Work to be completed -> With the records as your source, report how many lines contain "hanti". Add no other words.

Saved data entries ->
/-! ## The core bound -/

/-- **THE CORE BOUND.**  If the check with a sound leaf test passes, then for every antichain `E` of points of the `m`-cube and every colouring
`d` using all `n + 2` colours on `E`, `E_{n+2}(μ_p; U_0, …, U_{n+1}) ≥ 0` for the co-generated family under EVERY product weight: transport
to the canonical representative of the orbit (`exists_canonical`, `sahiE_coMem_imgE`), relabel the colours (`sahiE_comp_perm`), and read the
test at the leaf the checker visited (`canonE_complete`, `colourPhase_complete`). [this work] -/
theorem coMem_core_nonneg {m n : ℕ} {test : (Fin (n + 2) → ℕ) → Bool}
    (htest : ∀ A : Fin (n + 2) → Set (Set (Fin m)), test (fun i => encA m (A i)) = true →
      ∀ p : Fin m → unitInterval, 0 ≤ sahiE (bernoulliWeight p) (n + 2) (fun i => ind (A i)))
    (h : symCheckT m (n + 2) test = true) {E : Finset ℕ} (hE : ∀ x ∈ E, x < 2 ^ m)
    (hanti : ∀ x ∈ E, ∀ y ∈ E, x ≠ y → x &&& y ≠ x) {d : ℕ → ℕ} (hdn : ∀ x ∈ E, d x < n + 2)
    (hsurj : ∀ i < n + 2, ∃ x ∈ E, d x = i) (p : Fin m → unitInterval) :
    0 ≤ sahiE (bernoulliWeight p) (n + 2) (fun j : Fin (n + 2) => ind (coMem m E d (j : ℕ))) := by
  obtain ⟨σ, hcanE, hcanC⟩ := exists_canonical m E d
  -- the canonical representative
  set E' := imgE m σ E with hE'
  set d' : ℕ → ℕ := fun x => d (actP m σ⁻¹ x) with hd'
  set P := keyE E' with hP
  set l := P.map d' with hl
  have hE'lt : ∀ y ∈ E', y < 2 ^ m := imgE_lt σ E
  have hmem : E' ∈ canonE m := canonE_complete E' hE'lt (imgE_anti σ hE hanti) hcanE
  have hphase : colourPhase m (n + 2) test E' = true := by
    unfold symCheckT at h
    exact List.all_eq_true.1 h E' hmem
  -- the values of the transported colouring
  have hd'E : ∀ y ∈ E', ∃ x ∈ E, d' y = d x := by
    intro y hy
    obtain ⟨x, hx, rfl⟩ := mem_imgE.1 hy
    refine ⟨x, hx, ?_⟩
    show d (actP m σ⁻¹ (actP m σ x)) = d x
    rw [actP_inv_actP σ (hE x hx)]
  set fol := folAux [] l with hfol
  have hmem_fol : ∀ a, a ∈ fol ↔ ∃ y ∈ E', d' y = a := by
    intro a
    rw [hfol, mem_folAux, hl, List.mem_map]
    simp only [List.not_mem_nil, false_or]
    constructor
    · rintro ⟨y, hy, rfl⟩; exact ⟨y, mem_keyE.1 hy, rfl⟩
    · rintro ⟨y, hy, rfl⟩; exact ⟨y, mem_keyE.2 hy, rfl⟩
  have hfol_lt : ∀ a ∈ fol, a < n + 2 := by
    intro a ha
    obtain ⟨y, hy, rfl⟩ := (hmem_fol a).1 ha
    obtain ⟨x, hx, e⟩ := hd'E y hy
    rw [e]; exact hdn x hx
  have hfol_mem : ∀ i < n + 2, i ∈ fol := by
    intro i hi
    obtain ⟨x, hx, hdx⟩ := hsurj i hi
    refine (hmem_fol i).2 ⟨actP m σ x, mem_imgE.2 ⟨x, hx, rfl⟩, ?_⟩
    show d (actP m σ⁻¹ (actP m σ x)) = i
    rw [actP_inv_actP σ (hE x hx), hdx]
  have hfol_nd : fol.Nodup := folAux_nodup l List.nodup_nil
  have hfol_len : fol.length = n + 2 := by
    rw [← List.toFinset_card_of_nodup hfol_nd]
    have hsub : fol.toFinset = range (n + 2) := by
      ext a
      rw [List.mem_toFinset, mem_range]
      exact ⟨hfol_lt a, hfol_mem a⟩
    rw [hsub, card_range]
  -- the relabelled colour list is a tested leaf
  obtain ⟨hrg, hnc⟩ := rgOK_rgsAux (n := n + 2) l [] List.nodup_nil (le_of_eq hfol_len)
  rw [List.length_nil] at hrg hnc
  rw [hfol_len] at hnc
  have hlen : (rgs l).length = E'.card := by
    show (rgsAux [] l).length = _
    rw [length_rgsAux, hl, List.length_map, hP, length_keyE]
  have hpass := colourPhase_complete hphase (rgs l) hlen hrg hnc hcanC
  -- the relabelling `φ` and the relabelled colouring `c₁`
  set φ : ℕ → ℕ := fun a => fol.idxOf a with hφ
  set c₁ : ℕ → ℕ := fun x => φ (d' x) with hc₁
  have hrgs : rgs l = P.map c₁ := by
    show rgsAux [] l = _
    rw [rgsAux_eq_map, hl, List.map_map]; rfl
  rw [hrgs] at hpass
  have hA : (fun i : Fin (n + 2) => memN m (maskC m P (P.map c₁) i)) = fun i : Fin (n + 2) => encA m (coMem m E' c₁ (i : ℕ)) := by
    funext i; rw [encA_coMem]
  rw [hA] at hpass
  have hpos : ∀ p', 0 ≤ sahiE (bernoulliWeight p') (n + 2) (fun i : Fin (n + 2) => ind (coMem m E' c₁ (i : ℕ))) :=
    htest (fun i : Fin (n + 2) => coMem m E' c₁ (i : ℕ)) hpass
  -- undo the relabelling: `φ` restricted to the colours is a permutation
  have hφlt : ∀ j < n + 2, φ j < n + 2 := by
    intro j hj
    rw [← hfol_len]
    exact List.idxOf_lt_length_of_mem (hfol_mem j hj)
  have hφinj : ∀ a ∈ fol, ∀ b ∈ fol, φ a = φ b → a = b := by
    intro a ha b hb hab
    have h1 := List.getElem_idxOf (List.idxOf_lt_length_of_mem ha)
    have h2 := List.getElem_idxOf (List.idxOf_lt_length_of_mem hb)
    rw [← h1, ← h2]
    simp only [hφ] at hab
    simp only [hab]
  let f : Fin (n + 2) → Fin (n + 2) := fun j => ⟨φ j, hφlt j j.isLt⟩
  have hfinj : Function.Injective f := by
    intro j₁ j₂ hj
    exact Fin.ext (hφinj _ (hfol_mem _ j₁.isLt) _ (hfol_mem _ j₂.isLt) (congrArg Fin.val hj))
  let π : Equiv.Perm (Fin (n + 2)) := Equiv.ofBijective f (Finite.injective_iff_bijective.1 hfinj)
  have hrel : (fun j : Fin (n + 2) => ind (coMem m E' d' (j : ℕ))) =
      fun j : Fin (n + 2) => ind (coMem m E' c₁ ((π j : Fin (n + 2)) : ℕ)) := by
    funext j
    have hπj : ((π j : Fin (n + 2)) : ℕ) = φ j := by simp [π, f]
    rw [hπj]
    congr 1
    ext S
    simp only [coMem, Set.mem_setOf_eq, hc₁]
    constructor
    · intro hS y hy hcy
      exact hS y hy (hφinj _ ((hmem_fol _).2 ⟨y, hy, rfl⟩) _ (hfol_mem _ j.isLt) hcy)
    · intro hS y hy hcy
      exact hS y hy (by rw [hcy])
  have hperm := sahiE_comp_perm (bernoulliWeight (p ∘ σ.symm)) (n + 2) π (fun i : Fin (n + 2) => ind (coMem m E' c₁ (i : ℕ)))
  have hpos' : 0 ≤ sahiE (bernoulliWeight (p ∘ σ.symm)) (n + 2) (fun j : Fin (n + 2) => ind (coMem m E' d' (j : ℕ))) := by
    rw [hrel, hperm]
    exact hpos _
  -- undo the coordinate permutation
  rwa [sahiE_coMem_imgE σ p hE d (n + 2)] at hpos'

Exercise output -> 2